Example implementation

For our domain, let's use a spherical mesh with a radius equal to that of the Earth. We begin by importing Firedrake and defining some relevant constants.

In [1]:
%matplotlib notebook
import matplotlib.pyplot as plt
from firedrake import *

R0 = 6371220.0                  # Radius
R = Constant(R0)
H = Constant(6000.0)            # Mean depth
Omega_f = Constant(1.e-4)       # Angular rotation rate
g = Constant(10)                # Acceleration due to gravity

Now let's create a mesh with quadrilateral elements. We will want to use Firedrake's CubedSphereMesh. As with all builtin meshes, we can find out what arguments we need to pass in:

In [2]:
Help on function CubedSphereMesh in module firedrake.utility_meshes:

CubedSphereMesh(radius, refinement_level=0, degree=1, reorder=None, distribution_parameters=None, comm=<mpi4py.MPI.Intracomm object at 0x11fea5870>)
    Generate an cubed approximation to the surface of the
    :arg radius: The radius of the sphere to approximate.
    :kwarg refinement_level: optional number of refinements (0 is a cube).
    :kwarg degree: polynomial degree of coordinate space (defaults
        to 1: bilinear quads)
    :kwarg reorder: (optional), should the mesh be reordered?
    :kwarg comm: Optional communicator to build the mesh on (defaults to

So now we need to specify the number of refinements (say 4). Let's also set the mesh degree to be cubic. With this choice of coordinate space, we can better resolve the actual curvature of the sphere using bendy quadrilateral elements:

In [3]:
mesh = CubedSphereMesh(radius=R0, refinement_level=4, degree=3)

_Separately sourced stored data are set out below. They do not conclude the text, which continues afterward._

import Mathlib.Analysis.Matrix.Order
import Literature.MathematicalPhysics.QuantumLattice.SymbolCertificate
import HarnessLib

/-!
# Evaluation of function-field certificates: the per-`L` matrix certificate

Topic `MathematicalPhysics/QuantumLattice`; companion of `SymbolCertificate.lean` (definition
`TorusSymbolCertificate`, route `HubbardSuperconductivity/FunctionFieldCertificate`, support item
`SymbolEvaluation`). A function-field SOS + KKT certificate `c : TorusSymbolCertificate M deg p a`
is `L`-independent finite data whose `identity` field reads, on every even torus of side
`L ≥ c.L₀`,

  `M_L - a·1 = sosSum + kktSum + (H_L R_L - R_L H_L) + T_L + E_L`,

with `sosSum = Σ_j Σ_κ s_j(κ) O_j(κ)ᴴ O_j(κ)`, `kktSum = Σ_m Σ_κ a_m(κ) Q_m(κ)ᴴ (H_L Q_m(κ) - Q_m(κ) H_L)`,
real weights `s_j, a_m ≥ 0`, sector-preserving `Q_m(κ)`, a sector-null `T_L` and a remainder with
`-C/L ≤ E_L ≤ C/L`. This file proves the SOUNDNESS OF THE FINITE PRESENTATION at each side `L`:
the evaluated certificate is a per-`L` semantic certificate (`MatrixCertificate M L (a - C/L)`,
the matrix data of the route's typed target `CertifiedSectorLRO`):

* `exists_sosSum_eq_sum` — the SOS channel is a finite sum `Σ_i O_iᴴ O_i` (absorb `√s_j(κ)` into
  `O_j(κ)` and reindex the finitely many pairs `(j, κ)` by `Fin n`);
* `exists_kktSum_eq_sum` — the KKT channel is `Σ_i Q_iᴴ (H_L Q_i - Q_i H_L)` with every `Q_i`
  sector-preserving (absorb `√a_m(κ)`);
* `exists_matrix_identity` / `nonempty_matrixCertificate` / `exists_threshold` — the remainder is
  absorbed into the slack: `E_L + (C/L)·1` is positive semidefinite, hence `= Bᴴ B`
  (`CStarAlgebra.nonneg_iff_eq_star_mul_self` for the `C⋆`-order on matrices), so
  `M_L - (a - C/L)·1 = (Bᴴ B + Σ_i O_iᴴ O_i) + Σ_i Q_iᴴ [H_L, Q_i] + [H_L, R_L] + T_L`.

Everything is finite-dimensional bookkeeping ([folklore]); the analytic content of a certificate
(rational identity, positivity of the weights, the `O(1/L)` Riemann-sum remainder) is in the
fields of `TorusSymbolCertificate`, not here. Not here either: the ground-state consequence of a
`MatrixCertificate` (route item `CertificateSoundness`) and any instance.
-/

noncomputable section

namespace Literature.MathematicalPhysics.QuantumLattice

open Matrix Finset Literature.Probability.LatticeModels
open scoped ComplexConjugate ComplexOrder

/-! ### Scalar bookkeeping: absorbing a nonnegative real weight into the operator -/

/-- For a complex number `s` that is real and nonnegative, `conj (√(re s)) · √(re s) = s`.
[folklore] -/
theorem star_sqrt_re_mul_sqrt_re {s : ℂ} (hs : 0 ≤ s.re) (him : s.im = 0) :
    star ((Real.sqrt s.re : ℝ) : ℂ) * ((Real.sqrt s.re : ℝ) : ℂ) = s := by
  rw [Complex.star_def, Complex.conj_ofReal, ← Complex.ofReal_mul, Real.mul_self_sqrt hs]
  exact Complex.ext (by simp) (by simp [him])

/-- Absorbing a nonnegative real weight into an SOS generator:
`(√s · A)ᴴ (√s · A) = s · Aᴴ A`. [folklore] -/
theorem conjTranspose_sqrt_smul_mul_self {m k : Type*} [Fintype m] {s : ℂ} (hs : 0 ≤ s.re)
    (him : s.im = 0) (A : Matrix m k ℂ) :
    (((Real.sqrt s.re : ℝ) : ℂ) • A)ᴴ * (((Real.sqrt s.re : ℝ) : ℂ) • A) = s • (Aᴴ * A) := by
  rw [conjTranspose_smul, Matrix.smul_mul, Matrix.mul_smul, smul_smul,
    star_sqrt_re_mul_sqrt_re hs him]

/-- Absorbing a nonnegative real weight into a KKT generator:
`(√a · Q)ᴴ (H (√a · Q) - (√a · Q) H) = a · Qᴴ (H Q - Q H)`. [folklore] -/
theorem conjTranspose_sqrt_smul_mul_comm {m : Type*} [Fintype m] {s : ℂ} (hs : 0 ≤ s.re)
    (him : s.im = 0) (H Q : Matrix m m ℂ) :
    (((Real.sqrt s.re : ℝ) : ℂ) • Q)ᴴ *
        (H * (((Real.sqrt s.re : ℝ) : ℂ) • Q) - (((Real.sqrt s.re : ℝ) : ℂ) • Q) * H) =
      s • (Qᴴ * (H * Q - Q * H)) := by
  rw [Matrix.mul_smul, Matrix.smul_mul, ← smul_sub, conjTranspose_smul, Matrix.smul_mul,
    Matrix.mul_smul, smul_smul, star_sqrt_re_mul_sqrt_re hs him]

/-- Reindexing a finite family by `Fin n` (`Fintype.equivFin`): every finite sum `Σ_i P (O i)` is
a sum over `Fin n` of the same terms, each new entry being one of the old ones. [folklore] -/
theorem exists_fin_reindex {ι α β : Type*} [Fintype ι] [AddCommMonoid β] (P : α → β) (O : ι → α) :
    ∃ (n : ℕ) (O' : Fin n → α), (∀ j, ∃ i, O' j = O i) ∧ ∑ j, P (O' j) = ∑ i, P (O i) :=
  ⟨Fintype.card ι, O ∘ (Fintype.equivFin ι).symm, fun _ => ⟨_, rfl⟩,
    Fintype.sum_equiv (Fintype.equivFin ι).symm _ _ fun _ => rfl⟩

/-! ### Flattening the SOS and KKT channels -/

section Channels

variable {d : ℕ} (M : MomentumModel d)

/-- Prepending a pair adds its term to the KKT channel. [folklore] -/
@[simp] theorem kktSum_cons (F : WeightedSymbolOp M.Letter d) (l : List (WeightedSymbolOp M.Letter d))
    (L : ℕ) [NeZero L] :
    kktSum M (F :: l) L = (∑ κ : Fin F.arity → TorusSite d L,
      F.weight.eval L κ • ((F.op.eval M L κ)ᴴ *
        (M.ham L * F.op.eval M L κ - F.op.eval M L κ * M.ham L))) + kktSum M l L := by
  simp [kktSum]

/-- The SOS channel of the empty list is `0`. [folklore] -/
@[simp] theorem sosSum_nil (L : ℕ) [NeZero L] : sosSum M [] L = 0 := by
  simp [sosSum]

/-- The KKT channel of the empty list is `0`. [folklore] -/
@[simp] theorem kktSum_nil (L : ℕ) [NeZero L] : kktSum M [] L = 0 := by
  simp [kktSum]

/-- **The SOS channel is a finite sum of hermitian squares.** If every weight of the list is real
and nonnegative at every grid point, then `sosSum M l L = Σ_{i < n} O_iᴴ O_i` for finitely many
matrices `O_i` (namely the `√s_j(κ) · O_j(κ)`, reindexed). [folklore] -/
theorem exists_sosSum_eq_sum (l : List (WeightedSymbolOp M.Letter d))
    (hl : ∀ F ∈ l, F.WeightNonneg) (L : ℕ) [NeZero L] :
    ∃ (n : ℕ) (O : Fin n → Matrix (M.idx L) (M.idx L) ℂ), sosSum M l L = ∑ i, (O i)ᴴ * O i := by
  induction l with
  | nil => exact ⟨0, fun i => i.elim0, by simp⟩
  | cons F l ih =>
    obtain ⟨n, O, hO⟩ := ih fun G hG => hl G (List.mem_cons_of_mem F hG)
    have hF : F.WeightNonneg := hl F (by simp)
    -- the new generators `√s(κ) · O(κ)`, indexed by the grid momenta `κ`
    set O₁ : (Fin F.arity → TorusSite d L) → Matrix (M.idx L) (M.idx L) ℂ :=
      fun κ => ((Real.sqrt (F.weight.eval L κ).re : ℝ) : ℂ) • F.op.eval M L κ with hO₁
    have h₁ : ∀ κ, (O₁ κ)ᴴ * O₁ κ =
        F.weight.eval L κ • ((F.op.eval M L κ)ᴴ * F.op.eval M L κ) := fun κ =>
      conjTranspose_sqrt_smul_mul_self (hF L κ).1 (hF L κ).2 _
    obtain ⟨n', O', -, hO'⟩ :=
      exists_fin_reindex (fun X : Matrix (M.idx L) (M.idx L) ℂ => Xᴴ * X) (Sum.elim O₁ O)
    refine ⟨n', O', ?_⟩
    rw [sosSum_cons, hO, hO', Fintype.sum_sum_type]
    simp only [Sum.elim_inl, Sum.elim_inr, h₁]

/-- **The KKT channel is a finite sum `Σ_i Q_iᴴ (H_L Q_i - Q_i H_L)` of sector-preserving
generators.** If every weight of the list is real and nonnegative at every grid point and every
`Q_m(κ)` maps the sector into itself, then so do the finitely many `Q_i := √a_m(κ) · Q_m(κ)`
(reindexed), and `kktSum M l L = Σ_{i < m} Q_iᴴ (H_L Q_i - Q_i H_L)`. [folklore] -/
theorem exists_kktSum_eq_sum (l : List (WeightedSymbolOp M.Letter d))
    (hl : ∀ F ∈ l, F.WeightNonneg)
    (hs : ∀ F ∈ l, ∀ (L : ℕ) [NeZero L] (κ : Fin F.arity → TorusSite d L) (ψ : M.idx L → ℂ),
      ψ ∈ M.sector L → F.op.eval M L κ *ᵥ ψ ∈ M.sector L)
    (L : ℕ) [NeZero L] :
    ∃ (m : ℕ) (Q : Fin m → Matrix (M.idx L) (M.idx L) ℂ),
      (∀ i (ψ : M.idx L → ℂ), ψ ∈ M.sector L → Q i *ᵥ ψ ∈ M.sector L) ∧
      kktSum M l L = ∑ i, (Q i)ᴴ * (M.ham L * Q i - Q i * M.ham L) := by
  induction l with
  | nil => exact ⟨0, fun i => i.elim0, fun i => i.elim0, by simp⟩
  | cons F l ih =>
    obtain ⟨n, Q, hQs, hQ⟩ := ih (fun G hG => hl G (List.mem_cons_of_mem F hG))
      (fun G hG => hs G (List.mem_cons_of_mem F hG))
    have hF : F.WeightNonneg := hl F (by simp)
    have hFs := hs F (by simp) L
    -- the new generators `√a(κ) · Q(κ)`, indexed by the grid momenta `κ`
    set Q₁ : (Fin F.arity → TorusSite d L) → Matrix (M.idx L) (M.idx L) ℂ :=
      fun κ => ((Real.sqrt (F.weight.eval L κ).re : ℝ) : ℂ) • F.op.eval M L κ with hQ₁
    have h₁ : ∀ κ, (Q₁ κ)ᴴ * (M.ham L * Q₁ κ - Q₁ κ * M.ham L) =
        F.weight.eval L κ • ((F.op.eval M L κ)ᴴ *
          (M.ham L * F.op.eval M L κ - F.op.eval M L κ * M.ham L)) := fun κ =>
      conjTranspose_sqrt_smul_mul_comm (hF L κ).1 (hF L κ).2 _ _
    have h₁s : ∀ κ (ψ : M.idx L → ℂ), ψ ∈ M.sector L → Q₁ κ *ᵥ ψ ∈ M.sector L := by
      intro κ ψ hψ
      rw [hQ₁, Matrix.smul_mulVec]
      exact Submodule.smul_mem _ _ (hFs κ ψ hψ)
    obtain ⟨m', Q', hQ'mem, hQ'⟩ :=
      exists_fin_reindex (fun X : Matrix (M.idx L) (M.idx L) ℂ => Xᴴ * (M.ham L * X - X * M.ham L))
        (Sum.elim Q₁ Q)
    refine ⟨m', Q', fun i ψ hψ => ?_, ?_⟩
    · obtain ⟨j, hj⟩ := hQ'mem i
      rw [hj]
      cases j with
      | inl κ => exact h₁s κ ψ hψ
      | inr i' => exact hQs i' ψ hψ
    · rw [kktSum_cons, hQ, hQ', Fintype.sum_sum_type]
      simp only [Sum.elim_inl, Sum.elim_inr, h₁]

end Channels

/-! ### The evaluated certificate -/

namespace TorusSymbolCertificate

variable {d : ℕ} {M : MomentumModel d} {deg p : ℕ} {a : ℝ}

/-- **Soundness of the finite presentation at one side (the matrix identity).** A function-field
certificate `c` of `⟨M_L⟩ ≥ a - O(1/L)` yields, on every even torus of side `L ≥ c.L₀`, finitely
many matrices `O_i`, sector-preserving `Q_i`, a matrix `R` and a sector-null `T` with
`M_L - (a - C/L)·1 = Σ_i O_iᴴ O_i + Σ_i Q_iᴴ (H_L Q_i - Q_i H_L) + (H_L R - R H_L) + T`
(`C = c.C`): flatten the SOS and KKT channels (`exists_sosSum_eq_sum`, `exists_kktSum_eq_sum`),
keep `R = R_L`, `T = T_L`, and absorb the remainder — `E_L + (C/L)·1 ⪰ 0` is a hermitian square
`Bᴴ B`, added to the SOS list. [folklore] -/
theorem exists_matrix_identity (c : TorusSymbolCertificate M deg p a) (L : ℕ) [NeZero L]
    (hL : c.L₀ ≤ L) (hE : Even L) :
    ∃ (n m : ℕ) (O : Fin n → Matrix (M.idx L) (M.idx L) ℂ)
      (Q : Fin m → Matrix (M.idx L) (M.idx L) ℂ) (R T : Matrix (M.idx L) (M.idx L) ℂ),
      (∀ i (ψ : M.idx L → ℂ), ψ ∈ M.sector L → Q i *ᵥ ψ ∈ M.sector L) ∧
      (∀ ψ : M.idx L → ℂ, ψ ∈ M.sector L → star ψ ⬝ᵥ T *ᵥ ψ = 0) ∧
      M.order L - ((a - c.C / L : ℝ) : ℂ) • (1 : Matrix (M.idx L) (M.idx L) ℂ) =
        ∑ i, (O i)ᴴ * O i + ∑ i, (Q i)ᴴ * (M.ham L * Q i - Q i * M.ham L) +
          (M.ham L * R - R * M.ham L) + T := by
  obtain ⟨n, O, hO⟩ := exists_sosSum_eq_sum M c.sos c.sos_nonneg L
  obtain ⟨m, Q, hQs, hQ⟩ := exists_kktSum_eq_sum M c.kkt c.kkt_nonneg c.kkt_sector L
  -- the remainder plus the slack is a hermitian square
  obtain ⟨B, hB⟩ : ∃ B : Matrix (M.idx L) (M.idx L) ℂ,
      c.error L + ((c.C / L : ℝ) : ℂ) • 1 = Bᴴ * B := by
    open scoped MatrixOrder in
    obtain ⟨B, hB⟩ := CStarAlgebra.nonneg_iff_eq_star_mul_self.mp (c.error_lower L hL).nonneg
    exact ⟨B, hB⟩
  refine ⟨n + 1, m, Matrix.vecCons B O, Q, weightedSum M c.rch L, c.sectorTerm L, hQs,
    c.sectorTerm_null L, ?_⟩
  have hid := c.identity L hL hE
  rw [Fin.sum_univ_succ]
  simp only [Matrix.cons_val_zero, Matrix.cons_val_succ]
  rw [← hO, ← hQ, ← hB, Complex.ofReal_sub, sub_smul]
  calc M.order L - ((a : ℂ) • (1 : Matrix (M.idx L) (M.idx L) ℂ) - ((c.C / L : ℝ) : ℂ) • 1)
      = (M.order L - (a : ℂ) • 1) + ((c.C / L : ℝ) : ℂ) • 1 := by abel
    _ = sosSum M c.sos L + kktSum M c.kkt L +
          (M.ham L * weightedSum M c.rch L - weightedSum M c.rch L * M.ham L) +
          c.sectorTerm L + c.error L + ((c.C / L : ℝ) : ℂ) • 1 := by rw [hid]
    _ = _ := by abel

/-- **Evaluation**: a function-field certificate of level `a` yields a per-`L` semantic
certificate `MatrixCertificate M L (a - C/L)` on every even torus of side `L ≥ L₀`. [folklore] -/
theorem nonempty_matrixCertificate (c : TorusSymbolCertificate M deg p a) (L : ℕ) [NeZero L]
    (hL : c.L₀ ≤ L) (hE : Even L) : Nonempty (MatrixCertificate M L (a - c.C / L)) := by
  obtain ⟨n, m, O, Q, R, T, hQ, hT, hid⟩ := c.exists_matrix_identity L hL hE
  exact ⟨⟨n, m, O, Q, R, T, hQ, hT, hid⟩⟩

/-- **Evaluation, threshold form** (the shape of the route target `CertifiedSectorLRO` at the
certificate's own model and level): there are `C` and `L₀` such that on every even torus of side
`L ≥ L₀` the matrix identity of `exists_matrix_identity` holds with slack `a - C/L`. [folklore] -/
theorem exists_threshold (c : TorusSymbolCertificate M deg p a) :
    ∃ (C : ℝ) (L₀ : ℕ), ∀ (L : ℕ) [NeZero L], L₀ ≤ L → Even L →
      ∃ (n m : ℕ) (O : Fin n → Matrix (M.idx L) (M.idx L) ℂ)
        (Q : Fin m → Matrix (M.idx L) (M.idx L) ℂ) (R T : Matrix (M.idx L) (M.idx L) ℂ),
        (∀ i (ψ : M.idx L → ℂ), ψ ∈ M.sector L → Q i *ᵥ ψ ∈ M.sector L) ∧
        (∀ ψ : M.idx L → ℂ, ψ ∈ M.sector L → star ψ ⬝ᵥ T *ᵥ ψ = 0) ∧
        M.order L - ((a - C / L : ℝ) : ℂ) • (1 : Matrix (M.idx L) (M.idx L) ℂ) =
          ∑ i, (O i)ᴴ * O i + ∑ i, (Q i)ᴴ * (M.ham L * Q i - Q i * M.ham L) +
            (M.ham L * R - R * M.ham L) + T :=
  ⟨c.C, c.L₀, fun L _ hL hE => c.exists_matrix_identity L hL hE⟩

end TorusSymbolCertificate

end Literature.MathematicalPhysics.QuantumLattice

end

And now we just initialize the global normals on this mesh:

In [4]:
x = SpatialCoordinate(mesh)

Let's take a look at the mesh:

In [5]:
fig = plt.figure()
axes = fig.add_subplot(111, projection='3d')
triplot(mesh, axes=axes);

Now let's define our discrete function spaces. We use a Raviart-Thomas (RT) mixed method on quadrilaterals, taking $V = RTCF_2$ and $U = DQ_1$:

$RTCF_2$ (left) and $DQ_1 (right)$. Source: periodic table of finite elements
In [6]:
V = FunctionSpace(mesh, "RTCF", 2)
U = FunctionSpace(mesh, "DQ", 1)
W = V * U

And create an expression for the Coriolis term:

In [7]:
f = 2 * Omega_f * x[2] / R

For our initial profiles for $\mathbf{u}$ and $D$, we set them in steady rotating state:

$$ \begin{align} \mathbf{u}^0 &= \frac{u_{\text{max}}}{R}\left( -y, x, 0\right), \\ D^0 &= H - \left(R\Omega_f u_{\text{max}} + \frac{u_{\text{max}}^2}{2}\right)\frac{z^2}{gR^2} \end{align} $$

where $u_{\text{max}} = 40.0 \text{m}\text{s}^{-1}$ and $\Omega_f$ is the planetary rotation rate. In Firedrake, we simply define the expressions in UFL and project/interpolate into the relevant finite element spaces:

In [8]:
u_max = Constant(40)
u_expr = as_vector([-u_max * x[1] / R, u_max * x[0] / R, 0.0])
D_expr = H -  (R * Omega_f * u_max + u_max**2 / 2.0) * (x[2]**2 / (g * R**2))
u0 = Function(V).project(u_expr)
D0 = Function(U).interpolate(D_expr)

We also need solution functions for $\mathbf{u}$ and $D$:

In [9]:
wh = Function(W, name="w_h")    # Fields in a mixed function

Now we set the coefficient parameter $\beta$ and define some test/trial functions:

In [10]:
beta = Constant(2000.0)
u, D = TrialFunctions(W)
w, phi = TestFunctions(W)

UFL has all the right objects to specify our problem. However, for the integral: $$ \begin{equation*} \int_\Omega \mathbf{w}\cdot f\mathbf{u}^\perp\,\mathrm{d}x, \end{equation*} $$ we need to be a bit careful. UFL does indeed have a perp operator, but it does not work for embedded manifolds. That is okay! Since UFL is all in Python, we can create our own perp via a Python function which returns a UFL expression:

In [11]:
perp = lambda u: cross(CellNormal(mesh), u)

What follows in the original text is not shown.